The philanthropist and wife of Bill Gates on what she tells her kids, getting women into tech and the perils of wealth

Melinda Gates is co-founder of the Bill & Melinda Gates Foundation, which she set up with her husband, Bill Gates. It is the largest private charitable organisation in the world and uses Microsoft’s billions in diverse philanthropic drives: supplying vaccines and birth control to developing countries and working to get the world’s 130 million girls not in formal education into school. Gates was herself educated in an all-girls Catholic high school in Dallas and studied computer science and economics at university before taking a job with “a smallish software company called Microsoft”. Her new book The Moment of Lift is an illuminating and often moving scrutiny of the ways in which the lot of women can be improved; her argument is that it is only by involving women that the world will be changed for the better. She lives in Seattle with her husband and their three children.
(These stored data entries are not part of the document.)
/-!
# Connes–Consani–Moscovici 2024, §4.6–§4.7: the semilocal Sonin space for a general finite `S ∋ ∞` (Def. 4.5, Prop. 4.6 (i), Thm. 4.6)

RH-FREE corpus literature (label, l.1): A. Connes, C. Consani, H. Moscovici, *Zeta zeros and prolate wave
operators*, Ann. Funct. Anal. 15 (2024) = arXiv:2310.18423v2 [bib: `ConnesConsaniMoscovici2024`], §4.6
"Semilocal Sonin spaces" (Def. 4.5, the Lemma = Prop. 4.6), §4.7 "The stability of Sonin spaces" and §4.8 (Thm. 4.6:
"Let `S` be a finite set of places with `∞ ∈ S` and `λ > 0`. Then the map `θ_S` induces a hilbertian isomorphism of
the Sonin spaces `θ_S : 𝒮_λ(ℝ, e_∞) → 𝒮_λ(X_S, α)`", printed for GENERAL finite `S`, arXiv chunk p0005:L25 /
p0015:L80–L95).  NO positivity statement; nothing here bears on the truth of RH.  WHAT THIS IS NOT: a construction
of `L²(X_S)`; any claim about Weil positivity on the semilocal Sonin space (none is in print).

Cell `rh-crit`, corpus C1, row t13 g5.  The tree typed Def. 4.5 / Thm. 4.6 for `S = {∞, p}` only
(`ConnesConsani2021.semilocalSoninSpace p α β`, `mem_semilocalSoninSpace_iff_vanish`, `SemilocalSoninSpace.lean`).
This file is the printed generality `S = {∞} ∪ P`, `P` any finite set of primes, over `Connes2026.twistProd P`
(`θ_S`), `Connes2026.semilocalFourierOf P` (`𝔽_S`) and the general-`S` toolkit of
`SemilocalTransformGeneralS.lean`; the single-prime lemmas (`one_sub_primeTwist_mem_vanishOn`,
`one_sub_primeTwist_mem_evenPart`, `primeTwist_mem_of_mem`, `primeTwistEquiv_symm_mem`) are CITED factorwise.

What is typed (P = proved, D = definition): `twistInvAt`/`twistInvProd` (`θ_S⁻¹ = Π_p θ_p⁻¹`) D with
`coe_twistProdUnit_inv : ↑(twistProdUnit P)⁻¹ = twistInvProd P` P, `twistProdEquiv` (`θ_S` bicontinuous) D;
**Def. 4.5 general `S`** `semilocalSoninSpaceOf P α β := θ_S(S(α, β))` D (`_empty = soninSpace`, `_singleton =
semilocalSoninSpace p` P); **Prop. 4.6 (i)** `twistProd_mem_semilocalSoninSpaceOf` P; **Thm. 4.6 general `S`**:
`twistProdSoninEquiv : soninSpace α β ≃L[ℂ] semilocalSoninSpaceOf P α β` D (the "hilbertian isomorphism"),
`isClosed_semilocalSoninSpaceOf` P, and **Def. 4.5 ⟺ image definition** `mem_semilocalSoninSpaceOf_iff_vanish`
(`ξ` even, `ξ = 0` on `[−α, α]`, `𝔽_S ξ = 0` on `[−β, β]`) P; the orthogonal projection
`semilocalSoninProjectionOf` D (`_mem`, `_eq_self_iff` P).  **§4.8 general `S`** ("the choice of the finite set `S`
plays a key role in fixing the inner product"): `inner_twistProd_twistProd` (Gram operator `θ_S^*θ_S = η_S⁻¹θ_S`) P,
`twistKernelAt`/`twistKernelList`/`twistKernelProd` (`T_S k`, the successive 3-point twists; `_singleton = twistKernel p`)
D, `soninTraceForm_twistProd` (`⟨θ_Sξ|ϑ(k)θ_Sξ⟩ = ⟨ξ|ϑ(T_S k)ξ⟩`) P, `semilocal_weakTrace_iff_of` (weak-trace bounds
over `𝔖_S(α,β)` ⟺ twisted archimedean bounds over `S(α,β)`; the tree's `semilocal_weakTrace_iff` is `S = {∞,p}`) P.
**Prop. 4.2 (ii) "the grading is given by the Fourier transform `𝔽_S`"** (appended): `𝔽_S` preserves
`L²(ℝ)_ev` and is an involution there — `twistProd_mem_evenPart`, `twistInvProd_mem_evenPart`,
`semilocalFourierOf_mem_evenPart`, **`semilocalFourierOf_semilocalFourierOf_of_mem_evenPart`** (`𝔽_S𝔽_Sξ = ξ`),
`semilocalFourierInvOf_eq_of_mem_evenPart` (`𝔽_S⁻¹ = 𝔽_S = 𝔽_S^*` on even vectors; with `semilocalFourierOf_mem_unitary`
this is the unitary self-adjoint grading of the even cyclic pair) P.
No named fact; no instance, notation or attribute.

## References

* A. Connes, C. Consani, H. Moscovici, *Zeta zeros and prolate wave operators*, Ann. Funct. Anal. 15 (2024) 87,
  arXiv:2310.18423v2, §4.6 Def. 4.5, Lemma (= Prop. 4.6); §4.7 Thm. 4.6. [ConnesConsaniMoscovici2024]
-/

noncomputable section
What, aside from donating, are the top three things a western woman could do to improve her situation and help the world beyond herself?
The first thing I’d urge is: look into your own home. Figure out whether you have true equality. Sit down with your partner and say: “OK, who is doing the dishes? Who is putting the rubbish out? Who is doing the gardening? Do we need to make some changes?” [Her book describes her own negotiations with Bill over divisions of labour – he volunteers to do the school run.] And if there isn’t equality, you need to bring up some tough conversations about unpaid labour in your home. The second thing that still needs saying to women is that it is essential to vote – and to vote for candidates whose policies best support women. And the third thing is: look at your workplace. Is there full transparency about pay?